Work required
Starting at the first line of the data below, repeat each line word for word up to and including the line with "to the named".

(Given records Opens)

import Mathlib.Algebra.BigOperators.Ring.Finset
import Mathlib.Data.Finsupp.Basic
import Literature.ModelTheory.FiniteModelTheory.CohomologicalConsistency
import HarnessLib

/-!
# Cohomological `k`-consistency from marginal-consistent integral weights
# (Conneryd–Ghannane–Pang 2025, Lemmas 3.1 and 4.4, packaged over Ó Conghaile's Definition 5)

Topic `Literature/ModelTheory/FiniteModelTheory`; a PROVED interface lemma on the way to the named
fact `connerydGhannanePang2025_thm_6_1` (`CohomologicalConsistencyThreeColouring.lean`), usable by
every lower bound for the cohomological `k`-consistency algorithm obtained from integral
pseudo-reduction operators (arXiv:2511.17272 §3–§4; also their Theorem 7.4 = Chan–Ng 2025).

## The mathematics

Conneryd–Ghannane–Pang obtain acceptance by the cohomological `k`-consistency algorithm
(`CohomologicallyKConsistent`, Ó Conghaile's Definition 5, greatest fixpoint of `(·)^{ℤ↓}`) from an
integral pseudo-reduction operator `R` on `ℤ[𝐱_{A,B}]` as follows (Lemma 3.1 and the proof of
Lemma 4.4).  The polynomials `ρ_U(ψ) := R(m_ψ)` attached to the partial maps `ψ : U → B`
* vanish unless `ψ` is a partial homomorphism (`m_ψ` is then a multiple of a monomial axiom);
* satisfy the ONE-STEP MARGINAL IDENTITY `∑_{b ∈ B} ρ_U(ψ[a ↦ b]) = ρ_{U∖a}(ψ)`
  (from `R((∑_b x_{a,b} - 1)·m_ψ) = 0`), whence, by iteration, all the `ℤ`-affine consistency
  equations `∑_{θ|_D = χ} ρ_U(θ) = ρ_D(χ)` (`marginal_eq_of_forall_erase`);
* and every `φ : C → B` with `ρ_C(φ) ≠ 0` is SEPARATED from the other `ψ : C → B` by a `ℤ`-linear
  functional `h` (`h = eval_y` for `y` the indicator vector of a homomorphism on `cl(C)` extending
  `φ`: `h(ρ_C φ) = 1`, `h(ρ_C ψ) = 0` for `ψ ≠ φ`).
Composing with `h` gives `ℤ`-linear sections `r_U := h ∘ ρ_U` supported in `κ_R = {ρ ≠ 0}` with
`r_C = 1·φ`; so `κ_R` is a non-empty self-supporting family and the algorithm accepts
(Ó Conghaile, Observation 22 = `SectionSystem.gfp_nonempty_iff`).

## Lean rendering

Weights take values in an arbitrary additive group `M` (`ρ : (U : Finset A) → (↥U → B) → M`);
`ψ[a ↦ b]` is `SectionSystem.extendAt` (from `U.erase a` to `U`), the push-forward along
restriction is `SectionSystem.marginal`, the family `κ_R` is `SectionSystem.weightSystem k ρ`.
Main results: `SectionSystem.zext_weightSystem_of_separated` (a separated section is
`ℤ`-extendable in `κ_R`), `SectionSystem.gfp_nonempty_of_marginals` (acceptance from any start
system `S₀` containing `κ_R`), and the structure / simple-graph forms
`cohomologicallyKConsistent_of_marginals`, `graphCohomologicallyKConsistent_of_marginals`.

NOT here: the polynomial side (pseudo-reduction operators, closures, the lex-game integrality
Lemma 5.3) that produces such weights — see `CohomologicalConsistencyThreeColouringProofs.lean`
for the state of the formalisation of Theorem 6.1.

## References

* [ConnerydGhannanePang2025] J. Conneryd, Y. Ghannane, S. Pang, Lower Bounds for CSP Hierarchies
  Through Ideal Reduction, arXiv:2511.17272 (SODA 2026), Lemma 3.1, Lemma 4.4. READ.
* [OConghaile2022] A. Ó Conghaile, Cohomology in Constraint Satisfaction and Structure
  Isomorphism, MFCS 2022, Observation 22.
-/

namespace Literature.ModelTheory.FiniteModelTheory

open Finset

section Marginals

namespace SectionSystem

variable {A : Type*} {B : Type*} [DecidableEq A]

/-- Extend a section over `U.erase a` to `U` by the value `b` at `a` (the partial map `ψ[a ↦ b]`).
[folklore] -/
def extendAt {U : Finset A} {a : A} (ψ : ↥(U.erase a) → B) (b : B) : ↥U → B :=
  fun x => if hx : (x : A) = a then b else ψ ⟨x, Finset.mem_erase.2 ⟨hx, x.2⟩⟩

/-- `ψ[a ↦ b]` takes the value `b` at `a`. [folklore] -/
theorem extendAt_apply_self {U : Finset A} {a : A} (ha : a ∈ U) (ψ : ↥(U.erase a) → B) (b : B) :
    extendAt ψ b ⟨a, ha⟩ = b :=
  dif_pos rfl

/-- `ψ[a ↦ b]` agrees with `ψ` off `a`. [folklore] -/
theorem extendAt_apply_of_ne {U : Finset A} {a : A} (ψ : ↥(U.erase a) → B) (b : B) (x : ↥U)
    (hx : (x : A) ≠ a) : extendAt ψ b x = ψ ⟨x, Finset.mem_erase.2 ⟨hx, x.2⟩⟩ :=
  dif_neg hx

/-- Restricting `ψ[a ↦ b]` to a context avoiding `a` forgets `b`. [folklore] -/
theorem restrict_extendAt {U D : Finset A} {a : A} (hD : D ⊆ U.erase a) (hDU : D ⊆ U)
    (ψ : ↥(U.erase a) → B) (b : B) :
    SectionSystem.restrict hDU (extendAt ψ b) = SectionSystem.restrict hD ψ := by
  funext x
  have hx : ((⟨x, hDU x.2⟩ : ↥U) : A) ≠ a := (Finset.mem_erase.1 (hD x.2)).1
  rw [restrict_apply, extendAt_apply_of_ne ψ b _ hx]
  rfl

/-- Sections over `U` correspond to pairs (section over `U ∖ {a}`, value at `a`) for `a ∈ U`.
[folklore] -/
def extendAtEquiv {U : Finset A} {a : A} (ha : a ∈ U) : (↥(U.erase a) → B) × B ≃ (↥U → B) where
  toFun p := extendAt p.1 p.2
  invFun θ := (SectionSystem.restrict (U.erase_subset a) θ, θ ⟨a, ha⟩)
  left_inv p := by
    refine Prod.ext ?_ (extendAt_apply_self ha p.1 p.2)
    funext x
    have hx : ((⟨x, U.erase_subset a x.2⟩ : ↥U) : A) ≠ a := (Finset.mem_erase.1 x.2).1
    change extendAt p.1 p.2 ⟨x, _⟩ = p.1 x
    rw [extendAt_apply_of_ne p.1 p.2 _ hx]
  right_inv θ := by
    funext x
    change extendAt (SectionSystem.restrict (U.erase_subset a) θ) (θ ⟨a, ha⟩) x = θ x
    by_cases hx : (x : A) = a
    · rcases x with ⟨x, hxU⟩
      cases hx
      exact extendAt_apply_self hxU _ _
    · rw [extendAt_apply_of_ne _ _ x hx]
      rfl

variable [Fintype B] [DecidableEq B] {M : Type*} [AddCommMonoid M]

/-- The MARGINAL (push-forward along restriction) of a weight function on the sections over `U`
to the sections over `D ⊆ U`: `χ ↦ ∑_{θ|_D = χ} g(θ)`. [folklore] -/
def marginal {D U : Finset A} (h : D ⊆ U) (g : (↥U → B) → M) (χ : ↥D → B) : M :=
  ∑ θ ∈ Finset.univ.filter (fun θ : ↥U → B => SectionSystem.restrict h θ = χ), g θ

/-- The marginal along the identity is the identity. [folklore] -/
theorem marginal_self {U : Finset A} (h : U ⊆ U) (g : (↥U → B) → M) (χ : ↥U → B) :
    marginal h g χ = g χ := by
  unfold marginal
  simp_rw [restrict_self]
  rw [Finset.filter_eq' Finset.univ χ, if_pos (Finset.mem_univ χ), Finset.sum_singleton]

/-- ONE ELIMINATION STEP: marginalising from `U` to `D ⊆ U ∖ {a}` is marginalising the fibre sums
`ψ ↦ ∑_b g(ψ[a ↦ b])` from `U ∖ {a}`. [folklore] -/
theorem marginal_eq_marginal_erase {U D : Finset A} {a : A} (ha : a ∈ U) (hD : D ⊆ U.erase a)
    (hDU : D ⊆ U) (g : (↥U → B) → M) (χ : ↥D → B) :
    marginal hDU g χ = marginal hD (fun ψ => ∑ b : B, g (extendAt ψ b)) χ := by
  unfold marginal
  rw [Finset.sum_filter, Finset.sum_filter, ← Fintype.sum_equiv (extendAtEquiv ha) _ _ fun _ => rfl,
    Fintype.sum_prod_type]
  refine Finset.sum_congr rfl fun ψ _ => ?_
  simp only [extendAtEquiv, Equiv.coe_fn_mk, restrict_extendAt hD hDU]
  split_ifs <;> simp

variable (k : ℕ) (ρ : (U : Finset A) → (↥U → B) → M)

/-- ITERATED MARGINALS (the `ℤ`-affine consistency equations of Lemma 3.1 as identities in `M`):
if the weights satisfy the one-step marginal identity `∑_b ρ_U(ψ[a ↦ b]) = ρ_{U∖a}(ψ)` on all
contexts of size `≤ k`, then `∑_{θ|_D = χ} ρ_U(θ) = ρ_D(χ)` for all `D ⊆ U`, `|U| ≤ k`.
[cite: ConnerydGhannanePang2025, Lemma 3.1] -/
theorem marginal_eq_of_forall_erase
    (hmarg : ∀ (U : Finset A) (a : A), a ∈ U → U.card ≤ k →
      ∀ ψ : ↥(U.erase a) → B, ∑ b : B, ρ U (extendAt ψ b) = ρ (U.erase a) ψ)
    (U D : Finset A) (hDU : D ⊆ U) (hU : U.card ≤ k) (χ : ↥D → B) :
    marginal hDU (ρ U) χ = ρ D χ := by
  induction U using Finset.strongInduction generalizing D with
  | H U ih =>
    by_cases hDeq : D = U
    · subst hDeq
      exact marginal_self hDU (ρ D) χ
    · obtain ⟨a, haU, haD⟩ := Finset.exists_of_ssubset (lt_of_le_of_ne hDU hDeq)
      have hD : D ⊆ U.erase a :=
        fun x hx => Finset.mem_erase.2 ⟨fun hxa => haD (hxa ▸ hx), hDU hx⟩
      rw [marginal_eq_marginal_erase haU hD hDU]
      have hfun : (fun ψ : ↥(U.erase a) → B => ∑ b : B, ρ U (extendAt ψ b)) = ρ (U.erase a) :=
        funext fun ψ => hmarg U a haU hU ψ
      rw [hfun]
      exact ih (U.erase a) (Finset.erase_ssubset haU) D hD ((Finset.card_erase_le).trans hU) χ

/-- The family CUT OUT BY THE WEIGHTS: the sections over contexts of size `≤ k` with non-zero
weight (`κ_R = {φ : R(m_φ) ≠ 0}` in the source). [cite: ConnerydGhannanePang2025, §3] -/
def weightSystem : SectionSystem A B :=
  fun U => {ψ | U.card ≤ k ∧ ρ U ψ ≠ 0}

/-- Push-forward of a finitely supported function given by a function on a finite type is the
fibrewise sum. [folklore] -/
theorem mapDomain_equivFunOnFinite_symm_apply {X Y : Type*} [Fintype X] [DecidableEq Y]
    (f : X → Y) (g : X → ℤ) (y : Y) :
    Finsupp.mapDomain f (Finsupp.equivFunOnFinite.symm g) y =
      ∑ x ∈ Finset.univ.filter (fun x => f x = y), g x := by
  classical
  rw [Finsupp.mapDomain, Finsupp.sum_fintype _ _ fun _ => Finsupp.single_zero _,
    Finsupp.finsetSum_apply, Finset.sum_filter]
  refine Finset.sum_congr rfl fun x _ => ?_
  rw [Finsupp.single_apply, Finsupp.coe_equivFunOnFinite_symm]

variable {M' : Type*} [AddCommGroup M'] (ρ' : (U : Finset A) → (↥U → B) → M')

/-- **From integral marginal-consistent weights to `ℤ`-extendability** (the packaging step of
Conneryd–Ghannane–Pang, Lemma 3.1 with the last paragraph of the proof of Lemma 4.4): if
`M`-valued weights `ρ_U(ψ)` on the sections satisfy the one-step marginal identity on contexts of
size `≤ k`, and `φ` over `C`, `|C| ≤ k`, is separated from the other sections over `C` by an
additive map `h : M → ℤ` (`h(ρ_C φ) = 1`, `h(ρ_C ψ) = 0` for `ψ ≠ φ`), then `φ` is `ℤ`-extendable
in the family of non-zero weights, by the `ℤ`-linear section `r_U = h ∘ ρ_U`.
[cite: ConnerydGhannanePang2025, Lemma 3.1 and proof of Lemma 4.4] -/
theorem zext_weightSystem_of_separated
    (hmarg : ∀ (U : Finset A) (a : A), a ∈ U → U.card ≤ k →
      ∀ ψ : ↥(U.erase a) → B, ∑ b : B, ρ' U (extendAt ψ b) = ρ' (U.erase a) ψ)
    {C : Finset A} (hC : C.card ≤ k) {φ : ↥C → B} (h : M' →+ ℤ) (h1 : h (ρ' C φ) = 1)
    (h0 : ∀ ψ : ↥C → B, ψ ≠ φ → h (ρ' C ψ) = 0) :
    ZExt k (weightSystem k ρ') C φ := by
  classical
  refine ⟨fun U => if U.card ≤ k then Finsupp.equivFunOnFinite.symm (fun ψ => h (ρ' U ψ)) else 0,
    ⟨?_, ?_⟩, ?_⟩
  · intro U t ht
    dsimp only at ht
    by_cases hU : U.card ≤ k
    · rw [if_pos hU, Finsupp.coe_equivFunOnFinite_symm] at ht
      exact ⟨hU, fun h0' => ht (by rw [h0', map_zero])⟩
    · rw [if_neg hU] at ht
      exact (ht rfl).elim
  · intro D U hDU hU
    have hD : D.card ≤ k := (Finset.card_le_card hDU).trans hU
    dsimp only
    rw [if_pos hU, if_pos hD]
    ext χ
    rw [mapDomain_equivFunOnFinite_symm_apply, Finsupp.coe_equivFunOnFinite_symm,
      ← map_sum]
    exact congrArg h (marginal_eq_of_forall_erase k ρ' hmarg U D hDU hU χ)
  · dsimp only
    rw [if_pos hC]
    ext ψ
    rw [Finsupp.coe_equivFunOnFinite_symm, Finsupp.single_apply]
    by_cases hψ : φ = ψ
    · subst hψ; rw [if_pos rfl, h1]
    · rw [if_neg hψ, h0 ψ (Ne.symm hψ)]

/-- **Lemma 3.1 / 4.4, abstract form: marginal-consistent, point-separated integral weights are
accepted.**  Let `ρ_U(ψ) ∈ M` (`M` an abelian group) be weights on the sections `ψ : U → B`
such that (i) non-zero weight in a context of size `≤ k` implies membership in the start system
`S₀` (e.g. `𝓗_k(A,B)`: `R(m_ψ) = 0` unless `ψ` is a partial homomorphism), (ii) the one-step
marginal identity holds on contexts of size `≤ k`, and (iii) every `φ` of non-zero weight over a
context `C`, `|C| ≤ k`, is separated from the other sections over `C` by an additive `h : M → ℤ`.
If some section over a context of size `≤ k` has non-zero weight, the greatest fixpoint of
`(·)^{ℤ↓}` from `S₀` is non-empty, i.e. the cohomological `k`-consistency algorithm accepts.
(The non-zero-weight family is self-supporting: `ℤ`-extendability by
`zext_weightSystem_of_separated`, forth and restriction-closure by Observation 22.)
[cite: ConnerydGhannanePang2025, Lemmas 3.1 and 4.4] -/
theorem gfp_nonempty_of_marginals (S₀ : SectionSystem A B)
    (hS₀ : ∀ (U : Finset A) (ψ : ↥U → B), U.card ≤ k → ρ' U ψ ≠ 0 → ψ ∈ S₀ U)
    (hmarg : ∀ (U : Finset A) (a : A), a ∈ U → U.card ≤ k →
      ∀ ψ : ↥(U.erase a) → B, ∑ b : B, ρ' U (extendAt ψ b) = ρ' (U.erase a) ψ)
    (hsep : ∀ (C : Finset A) (φ : ↥C → B), C.card ≤ k → ρ' C φ ≠ 0 →
      ∃ h : M' →+ ℤ, h (ρ' C φ) = 1 ∧ ∀ ψ : ↥C → B, ψ ≠ φ → h (ρ' C ψ) = 0)
    (hne : ∃ (C : Finset A) (φ : ↥C → B), C.card ≤ k ∧ ρ' C φ ≠ 0) :
    (gfp k S₀).Nonempty := by
  obtain ⟨C, φ, hC, hφ⟩ := hne
  refine gfp_nonempty_iff.2 ⟨weightSystem k ρ', fun U ψ hψ => hS₀ U ψ hψ.1 hψ.2, ⟨C, φ, hC, hφ⟩,
    isSelfSupporting_iff_zext.2 fun C' φ' hφ' => ?_⟩
  obtain ⟨h, h1, h0⟩ := hsep C' φ' hφ'.1 hφ'.2
  exact zext_weightSystem_of_separated k ρ' hmarg hφ'.1 h h1 h0

end SectionSystem

/-- **Structures**: marginal-consistent, point-separated integral weights vanishing off the partial
homomorphisms make `A →^ℤ_k B` (Definition 5) hold. [cite: ConnerydGhannanePang2025, Lemma 4.4] -/
theorem cohomologicallyKConsistent_of_marginals (L : FirstOrder.Language) (k : ℕ) (A : Type*)
    (B : Type*) [L.Structure A] [L.Structure B] [DecidableEq A] [Fintype B] [DecidableEq B]
    {M : Type*} [AddCommGroup M] (ρ : (U : Finset A) → (↥U → B) → M)
    (hhom : ∀ (U : Finset A) (ψ : ↥U → B), U.card ≤ k → ρ U ψ ≠ 0 → IsPartialHom L ψ)
    (hmarg : ∀ (U : Finset A) (a : A), a ∈ U → U.card ≤ k →
      ∀ ψ : ↥(U.erase a) → B, ∑ b : B, ρ U (SectionSystem.extendAt ψ b) = ρ (U.erase a) ψ)
    (hsep : ∀ (C : Finset A) (φ : ↥C → B), C.card ≤ k → ρ C φ ≠ 0 →
      ∃ h : M →+ ℤ, h (ρ C φ) = 1 ∧ ∀ ψ : ↥C → B, ψ ≠ φ → h (ρ C ψ) = 0)
    (hne : ∃ (C : Finset A) (φ : ↥C → B), C.card ≤ k ∧ ρ C φ ≠ 0) :
    CohomologicallyKConsistent L k A B :=
  SectionSystem.gfp_nonempty_of_marginals k ρ (homSystem L k A B)
    (fun U ψ hU hψ => ⟨hU, hhom U ψ hU hψ⟩) hmarg hsep hne

/-- **Graphs**: marginal-consistent, point-separated integral weights vanishing off the partial
graph homomorphisms make `G →^ℤ_k H` hold; with `H = K₃` this is the form in which Theorem 6.1 is
concluded from the pseudo-reduction operator of §6. [cite: ConnerydGhannanePang2025, Lemma 4.4] -/
theorem graphCohomologicallyKConsistent_of_marginals {V W : Type*} [DecidableEq V] [Fintype W]
    [DecidableEq W] (k : ℕ) (G : SimpleGraph V) (H : SimpleGraph W) {M : Type*} [AddCommGroup M]
    (ρ : (U : Finset V) → (↥U → W) → M)
    (hhom : ∀ (U : Finset V) (ψ : ↥U → W), U.card ≤ k → ρ U ψ ≠ 0 →
      ∀ u v : ↥U, G.Adj u v → H.Adj (ψ u) (ψ v))
    (hmarg : ∀ (U : Finset V) (a : V), a ∈ U → U.card ≤ k →
      ∀ ψ : ↥(U.erase a) → W, ∑ b : W, ρ U (SectionSystem.extendAt ψ b) = ρ (U.erase a) ψ)
    (hsep : ∀ (C : Finset V) (φ : ↥C → W), C.card ≤ k → ρ C φ ≠ 0 →
      ∃ h : M →+ ℤ, h (ρ C φ) = 1 ∧ ∀ ψ : ↥C → W, ψ ≠ φ → h (ρ C ψ) = 0)
    (hne : ∃ (C : Finset V) (φ : ↥C → W), C.card ≤ k ∧ ρ C φ ≠ 0) :
    GraphCohomologicallyKConsistent k G H :=
  SectionSystem.gfp_nonempty_of_marginals k ρ (graphHomSystem k G H)
    (fun U ψ hU hψ => ⟨hU, hhom U ψ hU hψ⟩) hmarg hsep hne

end Marginals

end Literature.ModelTheory.FiniteModelTheory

(Given records Closes)

Result
import Mathlib.Algebra.BigOperators.Ring.Finset
import Mathlib.Data.Finsupp.Basic
import Literature.ModelTheory.FiniteModelTheory.CohomologicalConsistency
import HarnessLib

/-!
# Cohomological `k`-consistency from marginal-consistent integral weights
# (Conneryd–Ghannane–Pang 2025, Lemmas 3.1 and 4.4, packaged over Ó Conghaile's Definition 5)

Topic `Literature/ModelTheory/FiniteModelTheory`; a PROVED interface lemma on the way to the named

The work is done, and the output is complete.